Sep 07 2008

“Newly-Discovered Species”: Toledo Museum of Art

Published by Mike Ingels at 4:59 pm under News Digest

Steve Pollick of the Toledo Blade has a great review of an exhibit currently showing at the Toledo Museum of Art.  An artist has constructed an imaginary rain forest and placed paintings of species discovered since 1990 within trees and branches.  It sounds very interesting.  Story excerpts and link:

It took the artist three years, poring over journals, corresponding with field researchers, and visiting museums around the world to paint these canvases, which respectively depict life on the forest floor, the understory, and the canopy. At one point in her recorded commentary, Kirkland notes three times she sanded out the central portion of the panel dealing with the forest floor because she was dissatisfied with her rendering of fish and salamander beneath the surface of a stream.

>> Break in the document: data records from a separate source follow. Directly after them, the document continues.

import Summits.CriticalPhenomena.PercolationContinuityZ3.Theorems.PercNearOneGluingNoHeavyLowerTailQuantitativeAntitheticDeletionReduction
import HarnessLib

/-!
# The degree-two reduction of the antithetic size law to the EDGE-OBSERVER functional (BENCH row M2-R104, PROOFS §P70 (a)–(c))

Support file (`--supports stmt-CriticalPhenomena-4575`), prover seat `prim-rate-mine-2` (lane prim-rate, constants-miner (c);
`run/shared/lean/prim/prim-rate/prim-rate-mine-2/PROOFS.md` §P70).  No definitions, no named facts, no sorries; standard axioms.

SETTING (cube form, as in `…QuantitativeAntitheticDeletionReduction`).  `α` = all potential pairs, the graph is a pair set `P`, a
2-colouring is `X ∩ P` (red) / `P \ X` (blue) for `X : Finset α`; `T F G : Finset α → ℤ` are the terminal readers of PROOFS §P68
(`T Y = [a ↔ x in Y]`, `F Y = [b ↔ x]`, `G Y = [u ↔ x]`) and the inflated antithetic functional is
`Φ(P) = Σ_X (T(X∩P) + T(P∖X) + C)(F(X∩P) − F(P∖X))(G(X∩P) − G(P∖X))`.
Here the weight vertex `a` has DEGREE TWO: its pairs are `e₁ ≠ e₂ ∈ P` (to the neighbours `w₁, w₂`), `D = {e₁, e₂}`, `P' = P ∖ D` is the
graph `H' = G − a`, and the readers of `G` are expressed through readers of `H'` and of `H'/f` (`f = w₁w₂` glued), all evaluated at `Y ∖ D`:
`W₁, W₂` (= `[wᵢ ↔ x]` in `H'`), `Wf` (= `[w ↔ x]` in `H'/f`), `F₀, G₀` (in `H'`), `Ff, Gf` (in `H'/f`):
* both pairs of `a` red  ⇒ `T = Wf`, `F = Ff`, `G = Gf` (a red `w₁ – a – w₂` acts as the red pair `f`);
* exactly the pair `eᵢ` red ⇒ `T = Wᵢ`, `F = F₀`, `G = G₀` (`a` is a red leaf at `wᵢ`, it routes nothing);
* no pair of `a` red ⇒ `T = 0`, `F = F₀`, `G = G₀`.
These four clauses (hypotheses `hT`, `hF`, `hG`, for pair sets `Y ⊆ P`) are exactly the graph facts used; nothing else about graphs enters.

* `CSH.antithetic_degTwo_identity` — **THE DEGREE-TWO IDENTITY (PROOFS §P70 (a), T120 of gen 26 in cube form)**:
  `4·Φ(P) = Σ_X ψ_RR + Σ_X ψ_BB + Σ_X ψ_RB + Σ_X ψ_BR`, the four colour classes of `a`'s two pairs, each written with the `H'`-readers at
  `Y = (X∩P)∖D`, `Y' = (P∖X)∖D`:  `ψ_RR = (Wf Y + C)(Ff Y − F₀ Y')(Gf Y − G₀ Y')` (the EDGE-OBSERVER = one-sided glued cross functional `Λ`),
  `ψ_BB` its mirror, `ψ_RB = (W₁ Y + W₂ Y' + C)(F₀ Y − F₀ Y')(G₀ Y − G₀ Y')`, `ψ_BR` likewise (proof: toggle `e₁`, `e₂` — two involutions of the cube).
* `CSH.antithetic_degTwo_mirror` — `Σ_X ψ_BB = Σ_X ψ_RR` (complement involution).
* `CSH.antithetic_nonneg_of_degTwo` — **THEOREM (PROOFS §P70 (b)): if the edge-observer functional is `≥ 0` (conjecture (A½-edge), BENCH
  M2-R104: `Σ_X (Wf Y + C)(Ff Y − F₀ Y')(Gf Y − G₀ Y') ≥ 0`) and the two `(n−1)`-vertex functionals `Φ(H'; x,wᵢ,b,u) ≥ 0` (the induction
  hypothesis (A½) on fewer vertices), then `Φ(P) ≥ 0`** — (A½) for every graph whose weight vertex has degree two (all hub–path TOWERS, the
  extremisers of the size law, and the 4-terminal near-towers), reduced to ONE one-sided inequality on the smaller graph.
[cite: VandenbergHaggstromKahn2005, Thm. 1.3 (p. 6)] [cite: Harris1960, Lemma 4.1 (p. 16)]
-/

namespace Summit.CriticalPhenomena.PercolationContinuityZ3.Theorems.CSH

open Finset
open scoped symmDiff

variable {α : Type*} [Fintype α] [DecidableEq α]

omit [Fintype α] in
/-- Toggling the colours of a fixed pair set is an involution of the cube. [cite: Harris1960, Lemma 4.1 (p. 16)] -/
theorem toggle_involutive (S : Finset α) : Function.Involutive (fun X : Finset α => X ∆ S) :=
  fun X => symmDiff_symmDiff_cancel_right S X

/-- Reindexing a sum over the cube by a toggle. [cite: Harris1960, Lemma 4.1 (p. 16)] -/
theorem sum_toggle (S : Finset α) (g : Finset α → ℚ) :
    (∑ X : Finset α, g (X ∆ S)) = ∑ X : Finset α, g X :=
  Equiv.sum_comp (toggle_involutive S).toPerm g

omit [Fintype α] in
/-- Toggling pairs inside `D` does not change the red reading off `D`. [cite: Harris1960, Lemma 4.1 (p. 16)] -/
theorem inter_sdiff_toggle (X P S D : Finset α) (hS : S ⊆ D) :
    ((X ∆ S) ∩ P) \ D = (X ∩ P) \ D := by
  ext y
  simp only [mem_sdiff, mem_inter, mem_symmDiff]
  constructor
  · rintro ⟨⟨h1, hP⟩, hD⟩
    rcases h1 with ⟨hX, -⟩ | ⟨hyS, -⟩
    · exact ⟨⟨hX, hP⟩, hD⟩
    · exact absurd (hS hyS) hD
  · rintro ⟨⟨hX, hP⟩, hD⟩
    exact ⟨⟨Or.inl ⟨hX, fun h => hD (hS h)⟩, hP⟩, hD⟩

omit [Fintype α] in
/-- Toggling pairs inside `D` does not change the blue reading off `D`. [cite: Harris1960, Lemma 4.1 (p. 16)] -/
theorem sdiff_toggle_sdiff (X P S D : Finset α) (hS : S ⊆ D) :
    (P \ (X ∆ S)) \ D = (P \ X) \ D := by
  ext y
  simp only [mem_sdiff, mem_symmDiff, not_or, not_and, not_not]
  constructor
  · rintro ⟨⟨hP, h1, -⟩, hD⟩
    refine ⟨⟨hP, fun hX => hD (hS (h1 hX))⟩, hD⟩
  · rintro ⟨⟨hP, hX⟩, hD⟩
    exact ⟨⟨hP, fun h => absurd h hX, fun hyS => absurd (hS hyS) hD⟩, hD⟩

“I actually spent about an hour along a coastal stream in Costa Rica,” she says, “and took dozens of pictures of how the light bounced off the surface, and how it reflected the colors – the sky, the leaves – what kind of sand, what kind of pebbles would be there.

The fact that the panels are composite of many species from many habitats should be no distraction. In fact it is encouragement to allow your own imagination – and perhaps memories of personal rain forest experiences – to synchronize with Kirkland’s.